TASK DIRECTIONS
Lift out, unaltered, the lines of the material below between the line holding "is invoked; the" and the line holding "for rev 2). -/", counting both.

SUPPLIED DATA

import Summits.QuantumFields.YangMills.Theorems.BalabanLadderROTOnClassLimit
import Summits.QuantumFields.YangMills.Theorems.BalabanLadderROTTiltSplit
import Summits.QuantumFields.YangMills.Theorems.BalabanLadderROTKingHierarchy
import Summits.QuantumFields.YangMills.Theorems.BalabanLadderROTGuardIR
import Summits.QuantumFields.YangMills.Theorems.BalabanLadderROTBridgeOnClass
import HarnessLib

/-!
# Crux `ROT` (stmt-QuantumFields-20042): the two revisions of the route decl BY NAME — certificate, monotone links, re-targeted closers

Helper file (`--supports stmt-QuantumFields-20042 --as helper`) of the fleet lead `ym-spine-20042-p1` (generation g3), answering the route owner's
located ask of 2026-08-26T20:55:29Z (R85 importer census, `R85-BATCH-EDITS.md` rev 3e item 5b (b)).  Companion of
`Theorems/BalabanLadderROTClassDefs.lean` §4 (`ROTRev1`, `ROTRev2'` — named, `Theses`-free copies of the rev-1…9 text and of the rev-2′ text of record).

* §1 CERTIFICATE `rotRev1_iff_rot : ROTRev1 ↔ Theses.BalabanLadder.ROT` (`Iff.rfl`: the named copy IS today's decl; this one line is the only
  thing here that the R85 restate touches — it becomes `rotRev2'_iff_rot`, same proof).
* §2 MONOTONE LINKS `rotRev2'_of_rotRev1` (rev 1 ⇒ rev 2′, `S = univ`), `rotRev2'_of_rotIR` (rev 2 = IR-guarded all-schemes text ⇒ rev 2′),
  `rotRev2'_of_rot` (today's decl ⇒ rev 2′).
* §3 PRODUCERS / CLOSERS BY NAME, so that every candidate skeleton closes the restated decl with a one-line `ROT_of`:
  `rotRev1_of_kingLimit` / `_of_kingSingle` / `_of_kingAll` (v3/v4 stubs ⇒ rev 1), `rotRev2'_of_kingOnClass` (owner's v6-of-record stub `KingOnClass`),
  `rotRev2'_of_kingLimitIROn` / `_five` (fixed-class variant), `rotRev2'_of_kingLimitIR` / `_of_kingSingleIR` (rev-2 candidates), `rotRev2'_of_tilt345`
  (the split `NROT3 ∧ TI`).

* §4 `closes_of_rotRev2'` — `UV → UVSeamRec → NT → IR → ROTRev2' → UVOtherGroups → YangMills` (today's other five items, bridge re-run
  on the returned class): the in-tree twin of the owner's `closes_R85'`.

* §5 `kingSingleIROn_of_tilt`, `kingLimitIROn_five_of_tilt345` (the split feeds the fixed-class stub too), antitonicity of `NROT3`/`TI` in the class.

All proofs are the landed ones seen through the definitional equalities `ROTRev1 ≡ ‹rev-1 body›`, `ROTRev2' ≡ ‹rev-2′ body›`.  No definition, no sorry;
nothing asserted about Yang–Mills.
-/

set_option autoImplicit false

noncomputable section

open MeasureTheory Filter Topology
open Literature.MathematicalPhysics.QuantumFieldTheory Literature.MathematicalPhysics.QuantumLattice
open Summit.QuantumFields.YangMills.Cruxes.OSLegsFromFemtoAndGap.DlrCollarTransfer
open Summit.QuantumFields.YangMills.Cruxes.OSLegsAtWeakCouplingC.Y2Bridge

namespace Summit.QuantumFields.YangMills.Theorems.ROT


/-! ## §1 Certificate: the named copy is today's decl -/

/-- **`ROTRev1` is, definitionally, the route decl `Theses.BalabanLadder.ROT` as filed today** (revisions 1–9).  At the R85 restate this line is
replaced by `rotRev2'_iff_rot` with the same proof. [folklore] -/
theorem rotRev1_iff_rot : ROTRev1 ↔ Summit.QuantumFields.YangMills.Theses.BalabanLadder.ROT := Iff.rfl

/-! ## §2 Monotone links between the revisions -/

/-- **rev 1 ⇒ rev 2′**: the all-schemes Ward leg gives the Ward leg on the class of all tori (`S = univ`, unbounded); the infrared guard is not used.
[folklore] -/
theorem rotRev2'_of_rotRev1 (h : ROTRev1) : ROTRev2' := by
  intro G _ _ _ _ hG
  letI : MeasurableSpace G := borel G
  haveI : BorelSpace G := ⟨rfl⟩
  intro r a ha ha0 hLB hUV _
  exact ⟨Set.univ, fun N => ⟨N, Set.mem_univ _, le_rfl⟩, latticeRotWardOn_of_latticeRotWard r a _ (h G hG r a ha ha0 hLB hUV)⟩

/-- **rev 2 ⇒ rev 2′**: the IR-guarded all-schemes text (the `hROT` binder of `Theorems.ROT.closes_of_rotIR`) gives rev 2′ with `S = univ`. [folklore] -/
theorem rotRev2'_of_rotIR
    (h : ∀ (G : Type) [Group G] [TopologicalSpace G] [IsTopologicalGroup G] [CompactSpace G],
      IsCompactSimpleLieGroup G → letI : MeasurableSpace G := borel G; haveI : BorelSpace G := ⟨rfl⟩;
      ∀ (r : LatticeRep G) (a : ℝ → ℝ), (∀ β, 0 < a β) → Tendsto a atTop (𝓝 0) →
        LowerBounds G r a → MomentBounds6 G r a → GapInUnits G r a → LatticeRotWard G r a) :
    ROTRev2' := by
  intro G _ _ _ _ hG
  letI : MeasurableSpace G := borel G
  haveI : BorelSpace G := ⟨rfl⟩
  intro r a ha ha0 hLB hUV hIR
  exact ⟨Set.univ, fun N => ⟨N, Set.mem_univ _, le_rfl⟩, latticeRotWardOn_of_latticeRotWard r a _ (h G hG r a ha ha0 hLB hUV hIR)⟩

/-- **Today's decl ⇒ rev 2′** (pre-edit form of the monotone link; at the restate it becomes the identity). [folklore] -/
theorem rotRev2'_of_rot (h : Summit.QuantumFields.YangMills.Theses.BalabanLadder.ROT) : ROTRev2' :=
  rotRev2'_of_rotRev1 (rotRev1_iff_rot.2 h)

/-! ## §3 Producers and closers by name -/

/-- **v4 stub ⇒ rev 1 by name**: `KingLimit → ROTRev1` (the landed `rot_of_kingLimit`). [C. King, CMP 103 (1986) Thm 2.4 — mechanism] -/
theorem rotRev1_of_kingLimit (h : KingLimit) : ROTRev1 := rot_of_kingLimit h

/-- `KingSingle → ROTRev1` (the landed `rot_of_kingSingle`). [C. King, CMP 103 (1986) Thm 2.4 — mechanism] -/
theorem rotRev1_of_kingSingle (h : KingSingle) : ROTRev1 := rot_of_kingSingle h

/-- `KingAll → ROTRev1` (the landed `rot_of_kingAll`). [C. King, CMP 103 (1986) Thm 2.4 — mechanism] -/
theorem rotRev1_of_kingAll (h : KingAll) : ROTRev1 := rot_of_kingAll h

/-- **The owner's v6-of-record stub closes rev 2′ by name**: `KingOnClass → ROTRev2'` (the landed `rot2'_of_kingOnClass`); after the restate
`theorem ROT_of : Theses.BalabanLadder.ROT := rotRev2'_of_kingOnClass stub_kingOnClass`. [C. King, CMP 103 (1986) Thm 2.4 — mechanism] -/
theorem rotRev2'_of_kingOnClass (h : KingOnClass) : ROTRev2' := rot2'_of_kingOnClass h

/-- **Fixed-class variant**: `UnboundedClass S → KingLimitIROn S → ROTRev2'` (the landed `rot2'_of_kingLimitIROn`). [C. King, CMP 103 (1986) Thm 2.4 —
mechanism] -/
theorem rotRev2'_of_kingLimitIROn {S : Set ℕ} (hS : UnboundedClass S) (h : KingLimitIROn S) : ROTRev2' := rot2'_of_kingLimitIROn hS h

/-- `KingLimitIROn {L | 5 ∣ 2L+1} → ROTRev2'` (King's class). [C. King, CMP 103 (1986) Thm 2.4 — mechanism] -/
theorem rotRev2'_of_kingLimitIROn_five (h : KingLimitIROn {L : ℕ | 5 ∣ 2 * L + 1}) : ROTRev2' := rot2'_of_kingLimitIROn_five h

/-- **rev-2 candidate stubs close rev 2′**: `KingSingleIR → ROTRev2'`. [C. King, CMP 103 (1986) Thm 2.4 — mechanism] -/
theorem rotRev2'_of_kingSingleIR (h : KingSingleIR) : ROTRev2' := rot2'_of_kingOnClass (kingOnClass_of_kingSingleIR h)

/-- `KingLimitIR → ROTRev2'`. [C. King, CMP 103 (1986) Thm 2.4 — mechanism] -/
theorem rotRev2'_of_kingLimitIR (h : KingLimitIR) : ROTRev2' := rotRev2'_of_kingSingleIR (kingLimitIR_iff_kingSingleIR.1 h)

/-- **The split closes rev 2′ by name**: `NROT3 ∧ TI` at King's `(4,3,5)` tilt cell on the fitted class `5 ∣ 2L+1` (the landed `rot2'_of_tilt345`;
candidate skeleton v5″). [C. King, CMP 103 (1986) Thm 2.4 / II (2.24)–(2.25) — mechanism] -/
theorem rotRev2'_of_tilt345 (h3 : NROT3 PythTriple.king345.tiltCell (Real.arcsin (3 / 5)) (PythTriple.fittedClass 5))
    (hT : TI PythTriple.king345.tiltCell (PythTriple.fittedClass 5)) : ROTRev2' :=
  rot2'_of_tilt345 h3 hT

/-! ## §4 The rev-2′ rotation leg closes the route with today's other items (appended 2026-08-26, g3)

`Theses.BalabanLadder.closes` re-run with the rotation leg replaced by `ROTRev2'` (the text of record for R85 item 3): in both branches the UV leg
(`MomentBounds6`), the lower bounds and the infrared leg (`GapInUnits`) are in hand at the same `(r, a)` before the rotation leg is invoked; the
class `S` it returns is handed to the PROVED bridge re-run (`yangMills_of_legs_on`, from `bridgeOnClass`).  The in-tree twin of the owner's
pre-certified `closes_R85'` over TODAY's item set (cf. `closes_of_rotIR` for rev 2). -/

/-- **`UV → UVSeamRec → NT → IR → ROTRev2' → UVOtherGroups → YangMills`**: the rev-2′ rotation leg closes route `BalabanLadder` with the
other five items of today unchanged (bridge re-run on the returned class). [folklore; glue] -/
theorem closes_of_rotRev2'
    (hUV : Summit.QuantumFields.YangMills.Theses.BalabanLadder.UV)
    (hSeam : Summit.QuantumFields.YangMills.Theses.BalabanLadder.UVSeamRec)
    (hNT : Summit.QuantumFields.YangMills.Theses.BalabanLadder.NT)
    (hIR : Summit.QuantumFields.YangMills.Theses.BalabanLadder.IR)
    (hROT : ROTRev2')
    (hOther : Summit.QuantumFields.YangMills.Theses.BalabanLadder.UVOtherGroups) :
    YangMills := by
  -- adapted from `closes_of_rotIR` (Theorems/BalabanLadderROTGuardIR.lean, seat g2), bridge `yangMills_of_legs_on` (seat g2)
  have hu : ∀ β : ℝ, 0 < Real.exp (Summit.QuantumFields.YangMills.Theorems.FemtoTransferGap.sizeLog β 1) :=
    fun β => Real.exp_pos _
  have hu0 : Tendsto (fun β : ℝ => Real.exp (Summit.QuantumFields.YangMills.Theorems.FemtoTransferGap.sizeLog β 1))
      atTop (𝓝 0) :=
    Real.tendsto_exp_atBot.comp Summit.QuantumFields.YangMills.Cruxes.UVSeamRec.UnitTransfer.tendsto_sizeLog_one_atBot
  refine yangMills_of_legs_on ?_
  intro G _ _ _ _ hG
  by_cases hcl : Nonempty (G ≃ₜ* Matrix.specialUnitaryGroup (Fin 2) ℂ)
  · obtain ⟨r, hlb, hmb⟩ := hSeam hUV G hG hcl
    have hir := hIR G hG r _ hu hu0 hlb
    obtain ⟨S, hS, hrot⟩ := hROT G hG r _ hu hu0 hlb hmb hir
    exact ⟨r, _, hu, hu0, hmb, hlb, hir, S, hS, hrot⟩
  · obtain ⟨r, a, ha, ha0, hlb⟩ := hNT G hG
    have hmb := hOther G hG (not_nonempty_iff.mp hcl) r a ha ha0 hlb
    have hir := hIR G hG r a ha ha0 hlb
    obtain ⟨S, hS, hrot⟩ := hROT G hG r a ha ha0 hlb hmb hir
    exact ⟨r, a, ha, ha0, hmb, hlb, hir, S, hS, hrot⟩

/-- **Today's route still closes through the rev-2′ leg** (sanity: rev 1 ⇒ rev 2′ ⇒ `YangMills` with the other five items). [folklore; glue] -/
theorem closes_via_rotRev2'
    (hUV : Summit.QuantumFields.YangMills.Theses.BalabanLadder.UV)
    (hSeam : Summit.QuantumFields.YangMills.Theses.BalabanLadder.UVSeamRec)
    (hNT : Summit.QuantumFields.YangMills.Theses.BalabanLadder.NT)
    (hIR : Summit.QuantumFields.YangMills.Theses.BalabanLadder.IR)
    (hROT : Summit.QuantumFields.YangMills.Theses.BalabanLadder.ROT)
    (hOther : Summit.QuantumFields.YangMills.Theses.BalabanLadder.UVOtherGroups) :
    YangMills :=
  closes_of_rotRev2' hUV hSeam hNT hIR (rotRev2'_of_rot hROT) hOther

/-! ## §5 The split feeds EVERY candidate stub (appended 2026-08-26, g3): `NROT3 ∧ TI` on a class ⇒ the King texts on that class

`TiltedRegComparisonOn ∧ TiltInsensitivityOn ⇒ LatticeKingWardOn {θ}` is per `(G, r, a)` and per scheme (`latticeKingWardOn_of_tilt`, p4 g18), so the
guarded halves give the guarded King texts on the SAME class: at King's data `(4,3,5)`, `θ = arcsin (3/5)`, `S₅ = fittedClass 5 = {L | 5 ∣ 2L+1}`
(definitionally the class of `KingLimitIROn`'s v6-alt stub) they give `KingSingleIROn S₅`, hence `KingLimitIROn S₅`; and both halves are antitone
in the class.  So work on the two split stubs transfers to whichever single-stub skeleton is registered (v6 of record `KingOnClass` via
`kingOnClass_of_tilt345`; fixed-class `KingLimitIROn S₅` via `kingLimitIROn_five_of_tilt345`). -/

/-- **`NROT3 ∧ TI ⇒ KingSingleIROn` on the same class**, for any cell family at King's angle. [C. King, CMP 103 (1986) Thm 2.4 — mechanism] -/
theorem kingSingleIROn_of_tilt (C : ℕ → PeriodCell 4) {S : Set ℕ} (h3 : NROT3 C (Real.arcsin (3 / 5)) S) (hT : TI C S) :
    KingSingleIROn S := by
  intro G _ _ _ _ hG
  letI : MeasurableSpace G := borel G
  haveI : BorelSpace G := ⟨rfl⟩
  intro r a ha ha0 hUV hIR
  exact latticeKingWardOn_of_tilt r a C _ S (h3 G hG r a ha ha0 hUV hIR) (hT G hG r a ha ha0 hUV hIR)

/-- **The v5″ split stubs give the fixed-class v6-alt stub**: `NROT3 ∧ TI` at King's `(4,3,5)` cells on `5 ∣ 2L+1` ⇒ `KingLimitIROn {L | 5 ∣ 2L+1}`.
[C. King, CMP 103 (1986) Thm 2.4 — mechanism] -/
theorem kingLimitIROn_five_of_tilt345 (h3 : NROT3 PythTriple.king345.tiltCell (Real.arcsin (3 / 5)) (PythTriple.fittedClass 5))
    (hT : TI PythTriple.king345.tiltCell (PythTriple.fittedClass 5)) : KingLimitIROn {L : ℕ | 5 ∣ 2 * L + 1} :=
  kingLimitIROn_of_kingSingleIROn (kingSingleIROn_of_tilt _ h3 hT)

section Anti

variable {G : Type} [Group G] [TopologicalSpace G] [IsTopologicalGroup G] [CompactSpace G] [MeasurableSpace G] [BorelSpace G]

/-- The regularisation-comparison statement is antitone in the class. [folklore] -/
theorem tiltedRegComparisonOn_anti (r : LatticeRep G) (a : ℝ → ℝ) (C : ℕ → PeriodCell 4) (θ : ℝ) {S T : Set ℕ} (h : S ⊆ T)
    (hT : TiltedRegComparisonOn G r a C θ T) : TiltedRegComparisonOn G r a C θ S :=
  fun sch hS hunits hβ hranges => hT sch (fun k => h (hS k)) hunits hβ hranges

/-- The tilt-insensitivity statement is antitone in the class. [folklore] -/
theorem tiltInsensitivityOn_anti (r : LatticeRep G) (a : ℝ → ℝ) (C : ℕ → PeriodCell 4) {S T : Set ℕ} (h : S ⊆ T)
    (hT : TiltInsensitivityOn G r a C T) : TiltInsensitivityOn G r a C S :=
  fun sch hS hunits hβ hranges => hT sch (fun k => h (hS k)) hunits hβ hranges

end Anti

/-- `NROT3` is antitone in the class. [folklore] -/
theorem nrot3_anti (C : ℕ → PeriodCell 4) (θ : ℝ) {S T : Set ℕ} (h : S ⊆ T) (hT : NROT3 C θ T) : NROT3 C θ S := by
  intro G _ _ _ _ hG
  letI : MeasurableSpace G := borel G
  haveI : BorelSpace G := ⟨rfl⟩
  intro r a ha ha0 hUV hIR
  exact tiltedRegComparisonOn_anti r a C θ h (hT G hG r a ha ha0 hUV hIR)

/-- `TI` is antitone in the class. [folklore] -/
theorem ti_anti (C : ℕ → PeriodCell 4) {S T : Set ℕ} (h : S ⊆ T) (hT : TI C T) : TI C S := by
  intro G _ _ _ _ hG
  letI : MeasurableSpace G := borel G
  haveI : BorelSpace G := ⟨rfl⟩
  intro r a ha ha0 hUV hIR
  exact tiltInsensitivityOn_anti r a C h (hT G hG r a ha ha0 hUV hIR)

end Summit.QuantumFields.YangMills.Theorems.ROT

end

ANSWER BOX
(`MomentBounds6`), the lower bounds and the infrared leg (`GapInUnits`) are in hand at the same `(r, a)` before the rotation leg is invoked; the
class `S` it returns is handed to the PROVED bridge re-run (`yangMills_of_legs_on`, from `bridgeOnClass`).  The in-tree twin of the owner's
pre-certified `closes_R85'` over TODAY's item set (cf. `closes_of_rotIR` for rev 2). -/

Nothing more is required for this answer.